BFT Algorithm: View Changes What if the primary is faulty? The client uses a timeout. When this timeout expires, the request is sent to all replicas. If a replica already knows about the request, the rebroadcast is ignored. If the replica does not know about the request, it will start a timer. On timeout of this second timer, the replica starts the view change process.

BFT Algorithm: View Changes If a replica's timer expires, it sends a view change message. This message contains the system state (in the form of archived messages) so that other nodes will know that the replica has not failed. If the current view is v, node v+1 (mod n) waits for 2f valid view-change messages.

BFT Algorithm: View Changes Once v+1 has seen 2f view-change messages, it multicasts a new-view message This message contains all the valid view change messages received by v+1 as well as a set O of all requests that may not have been completed yet (due to primary failure). After a replica receives a valid view-change message, it enters view v+1 and processes O While view change is occurring, no new requests are accepted.

BFT Algorithm: Client's perspective The client must be BFT-aware: Must implement timeout for view-change Must wait for replies directly from replicas The client waits for f+1 replies, then accepts the result. Seamless integration requires three-tier approach.

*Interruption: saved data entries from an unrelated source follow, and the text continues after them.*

/-- `Z ×_X X' → X' ×_S Y → X ×_S Y` is `Z ×_X X' → Z → X ×_S Y`. [folklore] -/
@[reassoc]
theorem pullbackToProduct_productComparison :
    pullbackToProduct f g b ι ≫ productComparison f g b = pullback.fst _ b ≫ ι := by
  apply pullback.hom_ext
  · rw [Category.assoc, productComparison_fst, pullbackToProduct_fst_assoc]
    exact pullback.condition.symm
  · rw [Category.assoc, productComparison_snd, pullbackToProduct_snd, Category.assoc]

/-- `Z ×_X X' → X' ×_S Y` is the base change of `ι : Z → X ×_S Y` along `X' ×_S Y → X ×_S Y`.
[folklore] -/
theorem isPullback_pullbackToProduct :
    IsPullback (pullbackToProduct f g b ι) (pullback.fst _ b) (productComparison f g b) ι := by
  refine IsPullback.of_right ?_ (pullbackToProduct_productComparison f g b ι)
    (isPullback_productComparison f g b)
  rw [pullbackToProduct_fst]
  exact (IsPullback.of_hasPullback (ι ≫ pullback.fst f g) b).flip

/-- Hence `Z ×_X X' → X' ×_S Y` is a closed immersion when `ι` is. [folklore] -/
instance isClosedImmersion_pullbackToProduct [IsClosedImmersion ι] :
    IsClosedImmersion (pullbackToProduct f g b ι) :=
  MorphismProperty.of_isPullback (isPullback_pullbackToProduct f g b ι).flip ‹_›

variable (I : X.IdealSheafData)

/-- The closed immersion `κ : Z' → X' ×_S Y` of the strict transform `Z'` of `Z → X` along `b`
(with respect to `V(𝓘)`). [cite: StacksProject, Tag 0F3Y] -/
def strictTransformToProduct : blowupStrictTransform (ι ≫ pullback.fst f g) b I ⟶ pullback (b ≫ f) g :=
  blowupStrictTransformι (ι ≫ pullback.fst f g) b I ≫ pullbackToProduct f g b ι

/-- `κ : Z' → X' ×_S Y` is a closed immersion. [folklore] -/
instance isClosedImmersion_strictTransformToProduct [IsClosedImmersion ι] :
    IsClosedImmersion (strictTransformToProduct f g b ι I) := by
  unfold strictTransformToProduct
  infer_instance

BFT Algorithm: Client's Perspective In order to provide seamless interaction with the calling code, there should be a client layer between the replicas and the program.

BFT Algorithm: Evaluation 3f+1 replicas required--expensive! # Replicas f

BFT Algorithm: Evaluation Problems Not scalable Significant overhead However Provides Byzantine fault tolerance that can be used in real-world applications

Questions?

BFT Algorithm: BFS The authors implemented a Byzantine Fault- Tolerant NFS system called BFS. BFS is comparable in performance to NFS on average, while providing tolerance for Byzantine faults. View changes not implemented in BFS.

BFT Optimizations Optimization Checkpoints/Garbage Collection Reducing communication Message Authentication Codes

BFT Optimizations: Checkpoints Pre-prepare, prepare, and commit messages are stored to provide proof of correctness. Storing these messages can be expensive. Instead, a checkpoint system is used A checkpoint size c is set A proof of correctness is generated when s mod c = 0 This is called a checkpoint.

BFT Optimizations: Checkpoints After a checkpoint is produced, a checkpoint message is multicast Once 2f+1 checkpoint messages have been collected, that checkpoint is considered stable and all archived messages with s less than the checkpoint number are discarded. All earlier checkpoints are also discarded.

Optimizations: Reducing Messages This protocol is very message intensive, but there are three ways it can be altered to limit traffic: Single result The client request designates only one replica to send the result, and others just send digests If the correct result is not received, the client requests that all nodes send the replies. Only useful for large replies

Optimizations: Reducing Messages Tentative replies If a replica's queue is empty, it can compute the result upon the receipt of 2f prepare messages. The replicas then send these tentative replies to the client. If the client receives 2f+1 matching tentative replies, this is equivalent to a commit. If not, it retransmits the request and waits for f+1 committed replies.

Optimizations: Reducing Messages Read-only requests The client can transmit read-only requests directly to all replicas. After verifying the request, the reply can be processed and sent directly to the client. If the client receives 2f+1 identical replies, it accepts the result. If not, it retransmits the request as a normal (read/write) operation.